Routing via Reply-To and Correlation ID

When a task is called using the RPC backend, Celery leverages standard AMQP headers to facilitate the return trip. The RPCBackend.destination_for method extracts the reply_to and correlation_id from the task request.

  • reply_to: The name of the client's unique OID queue.
  • correlation_id: A unique identifier (usually the task_id) used by the client to match the incoming result message to the pending task.

In RPCBackend.store_result, the worker publishes the result directly to the anonymous exchange using these parameters:

def store_result(self, task_id, result, state,
traceback=None, request=None, **kwargs):
routing_key, correlation_id = self.destination_for(task_id, request)
if not routing_key:
return
with self.app.amqp.producer_pool.acquire(block=True) as producer:
producer.publish(
self._to_result(task_id, state, result, traceback, request),
exchange=self.exchange,
routing_key=routing_key,
correlation_id=correlation_id,
serializer=self.serializer,
retry=True, retry_policy=self.retry_policy,
declare=self.on_reply_declare(task_id),
delivery_mode=self.delivery_mode,
)
return result

Because persistent is set to False by default in RPCBackend, the delivery_mode is typically 1 (transient), meaning results exist only in memory within the broker and are lost if the broker restarts or the queue is deleted.

Result Consumption and Reconnection

The ResultConsumer class manages the lifecycle of the connection used to retrieve results.
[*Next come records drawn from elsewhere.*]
import Literature.NumberTheory.Sieve.SmoothCountSaddleCore
import Literature.NumberTheory.Sieve.SmoothZetaDecaySaddleRegimeA
import HarnessLib

/-!
# Hildebrand–Tenenbaum's Theorem 1 without zero-free regions, range `(log x)³ ≤ y ≤ x^{1/(log log y)³}`

Topic `Literature/NumberTheory/Sieve`; a PROVED tool file. Hildebrand–Tenenbaum [HildebrandTenenbaum1986, Thm 1] prove
`Ψ(x, y) = x^α ζ(α, y)/(α√(2πφ₂(α, y))) (1 + O(1/u + log y/y))` uniformly for `x ≥ y ≥ 2` (`α = α(x, y)` the saddle
point, `u = log x/log y`) from Perron's formula truncated at `T = Y(ε)` and Vinogradov's zero-free region (their
Lemma 6). This file proves the theorem with the same main term and the error `O(1/u)` in the range
`(log x)³ ≤ y`, `u ≥ u₀`, `u ≥ (log log y)³`, WITHOUT any information on the zeros of `ζ`: the analytic core
`GaussSaddle.abs_rpow_mul_card_sub_main_le` (Gaussian-smoothed Perron formula + second-order window + tails) is fed
with the elementary decay `|ζ(α+it, y)| ≤ ζ(α, y)/(log x)³` on `π/log y ≤ |t| ≤ κ y^{9/20}`
(`exists_norm_smoothZetaC_saddlePoint_le_div_log_cube`, from the classical prime number theorem, Chebyshev's bounds
and the Brun–Titchmarsh inequality), with the parameters `T_g = u/4`, `W = √(140 log u)`,
`T_d = (u/2)√(4 log u + 2 log log y + 2)`.

* `exists_card_smooth_saddle_regimeA` — **the theorem**: there are `C`, `y₀`, `u₀` with
  `|Ψ(x, y) - x^α ζ(α, y)/(α√(2πφ₂))| ≤ (C/u) · x^α ζ(α, y)/(α√(2πφ₂))`
  for all `y ≥ y₀`, `(log x)³ ≤ y ≤ x`, `u ≥ u₀`, `u ≥ (log log y)³`.

## References

* [HildebrandTenenbaum1986] A. Hildebrand, G. Tenenbaum, Trans. AMS 296 (1986) 265–290, Thm 1 and §4
  (held: `paper:doi-10-1090-s0002-9947-1986-0837811-1`, pp. 266, 277–281).
-/

noncomputable section

open Complex MeasureTheory Real Set Filter

namespace Literature.NumberTheory.Sieve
It is designed to be resilient, implementing a _reconnect method that rebuilds the consumer and re-subscribes to all previously active queues if the connection to the broker is lost.

def _reconnect(self):
# ... (closes stale connection)
self._connection = self.app.connection()
self._consumer = self.Consumer(
self._connection.default_channel,
old_queues,
callbacks=[self.on_state_change],
no_ack=self._no_ack,
accept=self.accept,
)
self._consumer.consume()

This ensures that even in unstable network conditions, the client can continue to drain results from its ephemeral queues once the connection is restored.
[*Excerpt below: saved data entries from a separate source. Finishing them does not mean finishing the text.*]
import Summits.BirchSwinnertonDyer.BirchSwinnertonDyer.Theorems.CyclotomicUntwistBallSystems
import Literature.NumberTheory.IwasawaTheory.PSCyclotomicLFunction
import HarnessLib

/-!
# The Γ-pushforward of an additive ball-value system on `ℤ_p^×` is a Γ-distribution
# (`IsGammaDistribution`): the Teichmüller-class bookkeeping of F1 for route CyclotomicUntwist

Cell `pub/bsd-wall` (D-0145 line `route-BirchSwinnertonDyer-CyclotomicUntwist`), seat `bsd-line-cycu-p1`
(prover seat 1/3, K1 base), helper toward crux K1 `PSRankOneLowerHalfAtThree`
(stmt-BirchSwinnertonDyer-21580). THEOREMS ONLY (no definition, no named fact, no `sorry`); BSD is not
proved by this file and no crux is.

D1 (`Literature.NumberTheory.IwasawaTheory.PSCyclotomicLFunction`) encodes a distribution on
`Γ = 1 + p^{e₀}ℤ_p` by ball values `μ n s` on `γ^s Γ^{pⁿ} = γ^s + p^{n+e₀}ℤ_p` (`γ = cyclotomicGenerator p`,
`e₀ = cyclotomicExponent p`), with additivity `IsGammaDistribution p μ`. Given ANY ball-value system `ρ` on
`ℤ_p` that is additive (filtered fibres) from some level `c` on, its PUSHFORWARD along `x ↦ ⟨x⟩`
(`ℤ_p^× = μ_τ × Γ`, Teichmüller classes `η γ^s` of the tree's `PAdicLFunctionInterpolationProofs`) is

  `𝓛 n s = ∑_η ∑_{y mod p^{c+e₀+n}, y ≡ η γ^s (mod p^{e₀+n})} ρ_{c+e₀+n}(y)`

(level `c + e₀ + n ≥ c` so that `ρ` is additive there; hypothesis `h𝓛`). THIS FILE PROVES
`isGammaDistribution_pushforward : IsGammaDistribution p 𝓛`: for each Teichmüller class, the classes
`η γ^t (mod p^{e₀+n+1})` with `t ≡ s (mod pⁿ)` partition the preimage of `η γ^s (mod p^{e₀+n})`
(`exists_cls_succ_of_castHom_eq`, `castHom_cls_succ`, injectivity from the tree's `classMap_injective`),
and `ρ`'s additivity at level `c + e₀ + n` collapses the extra level. Levels are written `e₀ + n` and
`c + e₀ + n` (not `n + e₀`) so that level `n + 1` is DEFINITIONALLY the successor level; the tree's class
lemmas (stated with `n + e₀`) are transported along `Nat.add_comm`. Used with `ρ = η̄·ν` for the untwisted
MTT system `ν` of `CyclotomicUntwistUntwistedSymbolSystem` (next file), this is the additivity clause of
`IsUntwistedPAdicLFunction`.

References: [cite: MazurTateTeitelbaum1986Invent, §I.11 and §I.13]; Washington, *Cyclotomic fields*, §7.2
(`ℤ_p^× = μ × (1 + p^{e₀}ℤ_p)`) [folklore].
-/

noncomputable section

open Literature.NumberTheory.EllipticCurves Literature.NumberTheory.IwasawaTheory

-- single-conjunct summit: `Summit.BirchSwinnertonDyer.BirchSwinnertonDyer.…` repeats the name by design
set_option linter.dupNamespace false
set_option autoImplicit false

namespace Summit.BirchSwinnertonDyer.BirchSwinnertonDyer.Theorems.PSPushforward

variable {p : ℕ} [Fact p.Prime]

/-! ### §1 The Teichmüller classes at level `e₀ + n` (tree lemmas transported along `n + e₀ = e₀ + n`) -/

section Classes

variable (p)

/-- `orderOf γ = pⁿ` modulo `p^{e₀+n}` (tree: `orderOf_cyclotomicGenerator`, levels `n + e₀`). [folklore] -/
theorem orderOf_gamma (n : ℕ) :
    orderOf (cyclotomicGenerator p : ZMod (p ^ (cyclotomicExponent p + n))) = p ^ n := by
  have h := orderOf_cyclotomicGenerator p n
  rwa [Nat.add_comm n] at h

/-- `γ^a = γ^{a mod pⁿ}` modulo `p^{e₀+n}`. [folklore] -/
theorem gamma_pow_eq_pow_mod (n a : ℕ) :
    (cyclotomicGenerator p : ZMod (p ^ (cyclotomicExponent p + n))) ^ a =
      (cyclotomicGenerator p : ZMod (p ^ (cyclotomicExponent p + n))) ^ (a % p ^ n) := by
  rw [← orderOf_gamma p n, pow_mod_orderOf]

/-- `γ^a = γ^b (mod p^{e₀+n}) ↔ a ≡ b (mod pⁿ)`. [folklore] -/
theorem gamma_pow_eq_pow_iff (n a b : ℕ) :
    (cyclotomicGenerator p : ZMod (p ^ (cyclotomicExponent p + n))) ^ a =
        (cyclotomicGenerator p : ZMod (p ^ (cyclotomicExponent p + n))) ^ b ↔ a ≡ b [MOD p ^ n] := by
  have hfin : IsOfFinOrder (cyclotomicGenerator p : ZMod (p ^ (cyclotomicExponent p + n))) :=
    orderOf_pos_iff.mp (by rw [orderOf_gamma]; exact pow_pos (Fact.out : p.Prime).pos _)
  rw [hfin.pow_eq_pow_iff_modEq, orderOf_gamma]

/-- Teichmüller representatives are units modulo every `p^k`. [folklore] -/
theorem isUnit_toZModPow_teich (k : ℕ) (T : rootsOfUnity (torsionOrder p) ℤ_[p]) :
    IsUnit (PadicInt.toZModPow k ((T : ℤ_[p]ˣ) : ℤ_[p])) :=
  (Units.isUnit _).map _

/-- The class `η γ^s (mod p^{e₀+n})` is a unit. [folklore] -/
theorem isUnit_cls (n : ℕ) (T : rootsOfUnity (torsionOrder p) ℤ_[p]) (a : ℕ) :
    IsUnit (PadicInt.toZModPow (cyclotomicExponent p + n) ((T : ℤ_[p]ˣ) : ℤ_[p]) *
      (cyclotomicGenerator p : ZMod (p ^ (cyclotomicExponent p + n))) ^ a) :=
  (isUnit_toZModPow_teich p _ T).mul ((isUnit_cyclotomicGenerator_cast p _).pow _)

/-- **Injectivity of the class map at level `e₀ + n`** (tree: `classMap_injective`): `η γ^a = η' γ^b`
modulo `p^{e₀+n}` forces `η = η'` and `a ≡ b (mod pⁿ)`. [folklore] -/
theorem cls_eq_cls_iff (n : ℕ) (T T' : rootsOfUnity (torsionOrder p) ℤ_[p]) (a b : ℕ) :
    PadicInt.toZModPow (cyclotomicExponent p + n) ((T : ℤ_[p]ˣ) : ℤ_[p]) *
        (cyclotomicGenerator p : ZMod (p ^ (cyclotomicExponent p + n))) ^ a =
      PadicInt.toZModPow (cyclotomicExponent p + n) ((T' : ℤ_[p]ˣ) : ℤ_[p]) *
        (cyclotomicGenerator p : ZMod (p ^ (cyclotomicExponent p + n))) ^ b ↔
      T = T' ∧ a ≡ b [MOD p ^ n] := by
  constructor
  · intro h
    -- reduce modulo `p^{e₀}`: `γ ≡ 1`, Teichmüller representatives are distinct
    have hle : cyclotomicExponent p ≤ cyclotomicExponent p + n := Nat.le_add_right _ _
    have h' := congr_arg (ZMod.castHom (pow_dvd_pow p hle) (ZMod (p ^ cyclotomicExponent p))) h
    simp only [map_mul, map_pow, map_natCast, cyclotomicGenerator_cast_cyclotomicExponent, one_pow,
      mul_one, ZMod.castHom_apply, PadicInt.cast_toZModPow _ _ hle] at h'
    have hT : T = T' := toZModPow_rootsOfUnity_injective p h'
    subst hT
    refine ⟨rfl, ?_⟩
    have hu := isUnit_toZModPow_teich p (cyclotomicExponent p + n) T
    exact (gamma_pow_eq_pow_iff p n a b).mp (hu.mul_right_inj.mp h)
  · rintro ⟨rfl, hab⟩
    rw [(gamma_pow_eq_pow_iff p n a b).mpr hab]

/-- **Surjectivity of the class map**: every unit modulo `p^{e₀+n}` is `η γ^a` for some Teichmüller `η` and
some `a < pⁿ` (injective map between finite sets of equal size; tree: `card_classDomain`). [folklore] -/
theorem exists_cls_eq_of_isUnit (n : ℕ) {u : ZMod (p ^ (cyclotomicExponent p + n))} (hu : IsUnit u) :
    ∃ (T : rootsOfUnity (torsionOrder p) ℤ_[p]) (s : ZMod (p ^ n)),
      PadicInt.toZModPow (cyclotomicExponent p + n) ((T : ℤ_[p]ˣ) : ℤ_[p]) *
        (cyclotomicGenerator p : ZMod (p ^ (cyclotomicExponent p + n))) ^ s.val = u := by
  classical
  haveI := neZero_torsionOrder p
  haveI := Fintype.ofFinite (rootsOfUnity (torsionOrder p) ℤ_[p])
  haveI : NeZero (p ^ (cyclotomicExponent p + n)) := ⟨pow_ne_zero _ (Fact.out : p.Prime).ne_zero⟩
  set Φ : rootsOfUnity (torsionOrder p) ℤ_[p] × ZMod (p ^ n) → (ZMod (p ^ (cyclotomicExponent p + n)))ˣ :=
    fun x ↦ (isUnit_cls p n x.1 x.2.val).unit with hΦ
  have hΦinj : Function.Injective Φ := by
    rintro ⟨T, s⟩ ⟨T', s'⟩ hxy
    have h := congr_arg Units.val hxy
    simp only [hΦ, IsUnit.unit_spec] at h
    obtain ⟨hT, hs⟩ := (cls_eq_cls_iff p n T T' s.val s'.val).mp h
    haveI : NeZero (p ^ n) := ⟨pow_ne_zero _ (Fact.out : p.Prime).ne_zero⟩
    exact Prod.ext hT (ZMod.val_injective _ (Nat.ModEq.eq_of_lt_of_lt hs (ZMod.val_lt s) (ZMod.val_lt s')))
  have hcard : Fintype.card (rootsOfUnity (torsionOrder p) ℤ_[p] × ZMod (p ^ n)) =
      Fintype.card (ZMod (p ^ (cyclotomicExponent p + n)))ˣ := by
    have h := card_classDomain p n
    rwa [Nat.add_comm n] at h
  have hΦbij : Function.Bijective Φ := (Fintype.bijective_iff_injective_and_card Φ).mpr ⟨hΦinj, hcard⟩
  obtain ⟨⟨T, s⟩, hx⟩ := hΦbij.2 hu.unit
  refine ⟨T, s, ?_⟩
  have h := congr_arg Units.val hx
  simp only [hΦ, IsUnit.unit_spec] at h
  exact h

end Classes

/-! ### §2 The classes above a class: `{η γ^t : t ≡ s (pⁿ)}` at level `e₀+n+1` over `η γ^s` at level `e₀+n` -/

section Above

variable (p)

/-- Going down one level: for `t ≡ s (mod pⁿ)`, `η γ^t (mod p^{e₀+n+1})` reduces to `η γ^s (mod p^{e₀+n})`.
[folklore] -/
theorem castHom_cls_succ (n : ℕ) (T : rootsOfUnity (torsionOrder p) ℤ_[p]) {t : ZMod (p ^ (n + 1))}
    {s : ZMod (p ^ n)} (hts : ZMod.castHom (pow_dvd_pow p n.le_succ) (ZMod (p ^ n)) t = s) :
    ZMod.castHom (pow_dvd_pow p (cyclotomicExponent p + n).le_succ) (ZMod (p ^ (cyclotomicExponent p + n)))
        (PadicInt.toZModPow (cyclotomicExponent p + (n + 1)) ((T : ℤ_[p]ˣ) : ℤ_[p]) *
          (cyclotomicGenerator p : ZMod (p ^ (cyclotomicExponent p + (n + 1)))) ^ t.val) =
      PadicInt.toZModPow (cyclotomicExponent p + n) ((T : ℤ_[p]ˣ) : ℤ_[p]) *
        (cyclotomicGenerator p : ZMod (p ^ (cyclotomicExponent p + n))) ^ s.val := by
  haveI : NeZero (p ^ n) := ⟨pow_ne_zero _ (Fact.out : p.Prime).ne_zero⟩
  have hle : cyclotomicExponent p + n ≤ cyclotomicExponent p + (n + 1) := by omega
  rw [map_mul, map_pow, map_natCast, ZMod.castHom_apply, PadicInt.cast_toZModPow _ _ hle,
    gamma_pow_eq_pow_mod p n t.val]
  congr 2
  rw [← hts, ZMod.castHom_apply, ZMod.cast_eq_val, ZMod.val_natCast]

/-- Going up one level: a `y` modulo `p^{e₀+n+1}` lying over `η γ^s (mod p^{e₀+n})` IS a class `η γ^t`
with `t ≡ s (mod pⁿ)` (same Teichmüller representative). [folklore] -/
theorem exists_cls_succ_of_castHom_eq (n : ℕ) (T : rootsOfUnity (torsionOrder p) ℤ_[p])
    (s : ZMod (p ^ n)) {y : ZMod (p ^ (cyclotomicExponent p + (n + 1)))}
    (hy : ZMod.castHom (pow_dvd_pow p (cyclotomicExponent p + n).le_succ)
        (ZMod (p ^ (cyclotomicExponent p + n))) y =
      PadicInt.toZModPow (cyclotomicExponent p + n) ((T : ℤ_[p]ˣ) : ℤ_[p]) *
        (cyclotomicGenerator p : ZMod (p ^ (cyclotomicExponent p + n))) ^ s.val) :
    ∃ t : ZMod (p ^ (n + 1)), ZMod.castHom (pow_dvd_pow p n.le_succ) (ZMod (p ^ n)) t = s ∧
      y = PadicInt.toZModPow (cyclotomicExponent p + (n + 1)) ((T : ℤ_[p]ˣ) : ℤ_[p]) *
        (cyclotomicGenerator p : ZMod (p ^ (cyclotomicExponent p + (n + 1)))) ^ t.val := by
  haveI : NeZero (p ^ n) := ⟨pow_ne_zero _ (Fact.out : p.Prime).ne_zero⟩
  haveI : NeZero (p ^ (n + 1)) := ⟨pow_ne_zero _ (Fact.out : p.Prime).ne_zero⟩
  -- `y` is a unit (its reduction is)
  have hyu : IsUnit y := by
    have h1 : 1 ≤ cyclotomicExponent p + n :=
      le_add_right (Nat.pos_of_ne_zero (cyclotomicExponent_ne_zero p))
    rw [isUnit_iff_isUnit_castHom (p := p) h1 (cyclotomicExponent p + n).le_succ, hy]
    exact isUnit_cls p n T s.val
  obtain ⟨T', t, ht⟩ := exists_cls_eq_of_isUnit p (n + 1) hyu
  -- reduce to level `e₀ + n`: same `η`, exponents congruent mod `pⁿ`
  have hred := congr_arg (ZMod.castHom (pow_dvd_pow p (cyclotomicExponent p + n).le_succ)
    (ZMod (p ^ (cyclotomicExponent p + n)))) ht
  rw [hy, castHom_cls_succ p n T' (t := t) rfl] at hred
  obtain ⟨hT, hmod⟩ := (cls_eq_cls_iff p n T' T _ s.val).mp hred
  subst hT
  refine ⟨t, ?_, ht.symm⟩
  -- `t mod pⁿ = s`
  rw [ZMod.castHom_apply, ZMod.cast_eq_val, ZMod.val_natCast] at hmod
  rw [ZMod.castHom_apply, ZMod.cast_eq_val, ← ZMod.natCast_zmod_val s]
  exact (ZMod.natCast_eq_natCast_iff _ _ _).mpr ((Nat.mod_modEq _ _).symm.trans hmod)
Trade-offs and Constraints

The RPC backend's reliance on message queues for state management introduces several specific constraints:

No Chord Support

The RPC backend does not support chords (groups of tasks with a callback). Chords require a persistent shared state to track the completion of group members, which the ephemeral nature of RPC queues cannot provide. The ensure_chords_allowed method explicitly raises a NotImplementedError.

Backlog Limits

When polling for results via get_task_meta, the backend "slurps" messages from the queue. To prevent a single client from being overwhelmed by a massive influx of results, a backlog_limit (defaulting to 1000) is enforced.

def _slurp_from_queue(self, task_id, accept, limit=1000, no_ack=False):
# ...
for _ in range(limit):
msg = binding.get(accept=accept, no_ack=no_ack)
if not msg:
break
yield msg
else:
raise self.BacklogLimitExceeded(task_id)

If the limit is exceeded, the backend raises BacklogLimitExceeded, signaling that the client cannot keep up with the volume of incoming results.

Out-of-Band Results

Because one queue handles all results for a client, a poll for task_A might encounter a message for task_B. The RPCBackend handles this by storing these "out-of-band" results in an internal buffer (self._out_of_band), ensuring they are available when the client eventually requests the status of task_B.

def get_task_meta(self, task_id, backlog_limit=1000):
buffered = self._out_of_band.pop(task_id, None)
if buffered:
return self._set_cache_by_message(task_id, buffered)
# ... (slurps from queue and populates _out_of_band for other IDs)

This mechanism allows the RPC backend to simulate the behavior of a persistent store while remaining entirely message-driven.